include hAσ in
/-- **THE TYPED RESIDUAL OF RECORD ON MATHLIB'S COMPLETIONS — the two-period conclusion**: `ArchData` + the place
datum + the adapted-coordinate clauses at the completions + the split package + `ha_γ₀` + `hident` ⇒
`∃ π, PA π ∧ PB π` (`ArchData.exists_twoTorus_rep` at `FinKappa := (localData_adic …).toFinKappa`).
`ha_γ₀ : A.a₁ A.γ₀ * A.archFactorP₂ A.γ₀ * A.archFactorP₃ A.γ₀ ≠ 0` (the base-point clause) and
`hident : ∀ N, ∑' γ, A.a₁ γ * A.archFactorP₂ γ * A.archFactorP₃ γ * A.b N γ = ∑' π, A.spec N π` (the identification
clause, geometric side = spectral side at every level) are p685088's binders, quoted verbatim and NOT re-typed here —
both [W] sentences of TYPING-CENSUS T7 (crit-2 STATUS l. 16233 (iii)). The conjunction of the hypotheses is the
residual (a′)/(b′) of record; no instance of it is exhibited anywhere in the tree; this theorem does not decide the
target. -/
theorem exists_twoTorus_adic
    (v₁ : FinitePlace K) (S : Finset (FinitePlace K)) (hv₁S : v₁ ∉ S) (hv₁Sp : v₁ ∉ Sp)
    (hf_int : ∀ w, w ∉ S → w ∉ Sp → ∀ i, abv wE hlies w (FinitePlace.embedding (wE w) (A.f 0 i)) ≤ 1)
    (hd_int : ∀ w, w ∉ S → w ∉ Sp → abv wE hlies w (FinitePlace.embedding (wE w) (A.d 0)) ≤ 1)
    (hdisc_unit : ∀ w, w ∉ S → w ∉ Sp → abv wE hlies w (FinitePlace.embedding (wE w) (A.d 0) *
      disc' (σw σ wE hlies Sp hone w) (fun i => FinitePlace.embedding (wE w) (A.d i))
        (fun j i => FinitePlace.embedding (wE w) (A.f j i)) 0) = 1)
    (hγ₀_int : ∀ w, w ∉ S → w ∉ Sp → ∃ m₀, IsTranslate (σw σ wE hlies Sp hone w)
      (fun j i => FinitePlace.embedding (wE w) (A.f j i)) ((A.matO A.γ₀).map (FinitePlace.embedding (wE w))) m₀ ∧
      ∀ i j, abv wE hlies w (m₀ i j) ≤ 1)
    (hsupp_int : ∀ w, w ∉ S → w ∉ Sp → w ≠ v₁ → ∀ N γ, A.arith N γ → ∃ m, IsTranslate (σw σ wE hlies Sp hone w)
      (fun j i => FinitePlace.embedding (wE w) (A.f j i)) ((A.matO γ).map (FinitePlace.embedding (wE w))) m ∧
      ∀ i j, abv wE hlies w (m i j) ≤ 1)
    (M : FinitePlace K → ℝ) (hM : ∀ w ∈ S, 0 < M w)
    (hf_S : ∀ w ∈ S, w ∉ Sp → ∀ i, abv wE hlies w (FinitePlace.embedding (wE w) (A.f 0 i)) ≤ M w)
    (hd_S : ∀ w ∈ S, w ∉ Sp → abv wE hlies w (FinitePlace.embedding (wE w) (A.d 0)) ≤ M w)
    (hγ₀_S : ∀ w ∈ S, w ∉ Sp → ∃ m₀, IsTranslate (σw σ wE hlies Sp hone w)
      (fun j i => FinitePlace.embedding (wE w) (A.f j i)) ((A.matO A.γ₀).map (FinitePlace.embedding (wE w))) m₀ ∧
      ∀ i j, abv wE hlies w (m₀ i j) ≤ M w)
    (hsupp_S : ∀ w ∈ S, w ∉ Sp → ∀ N γ, A.arith N γ → ∃ m, IsTranslate (σw σ wE hlies Sp hone w)
      (fun j i => FinitePlace.embedding (wE w) (A.f j i)) ((A.matO γ).map (FinitePlace.embedding (wE w))) m ∧
      ∀ i j, abv wE hlies w (m i j) ≤ M w)
    (hdisc_S : ∀ w ∈ S, w ∉ Sp → abv wE hlies w (FinitePlace.embedding (wE w) (A.d 0) *
      disc' (σw σ wE hlies Sp hone w) (fun i => FinitePlace.embedding (wE w) (A.d i))
        (fun j i => FinitePlace.embedding (wE w) (A.f j i)) 0) ≠ 0)
    (γ₀w : Matrix (Fin 2) (Fin 2) (Ew wE v₁))
    (hγ₀w : IsTranslate (σw σ wE hlies Sp hone v₁) (fun j i => FinitePlace.embedding (wE v₁) (A.f j i))
      ((A.matO A.γ₀).map (FinitePlace.embedding (wE v₁))) γ₀w)
    (hγ₀w_int : ∀ i j, abv wE hlies v₁ (γ₀w i j) ≤ 1)
    (hsupp_cong : ∀ N γ, A.arith N γ → ∃ k : Matrix (Fin 2) (Fin 2) (Ew wE v₁),
      IsTranslate (σw σ wE hlies Sp hone v₁) (fun j i => FinitePlace.embedding (wE v₁) (A.f j i))
        ((A.matO γ).map (FinitePlace.embedding (wE v₁))) (γ₀w * k) ∧
      ∀ i j, ‖(k - 1) i j‖ ≤ (AdicCompletionLevel.q (wE v₁))⁻¹ ^ (N + 1))
    (D : SplitLocal (Ew wE) (σ : E →+* E) A.d A.f A.matO A.κF A.arith A.γ₀ S Sp M)
    (ha_γ₀ : A.a₁ A.γ₀ * A.archFactorP₂ A.γ₀ * A.archFactorP₃ A.γ₀ ≠ 0)
    (hident : ∀ N, ∑' γ, A.a₁ γ * A.archFactorP₂ γ * A.archFactorP₃ γ * A.b N γ = ∑' π, A.spec N π) :
    ∃ π, PA π ∧ PB π :=
  A.exists_twoTorus_rep (localData_adic A σ hAσ wE hlies Sp hone v₁ S hv₁S hv₁Sp hf_int hd_int hdisc_unit hγ₀_int
    hsupp_int M hM hf_S hd_S hγ₀_S hsupp_S hdisc_S γ₀w hγ₀w hγ₀w_int hsupp_cong D).toFinKappa ha_γ₀ hident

***

PROBLEM TO SOLVE: What number of lines in the records hold "arith"? Reply with that number alone.

TASK RESPONSE: 4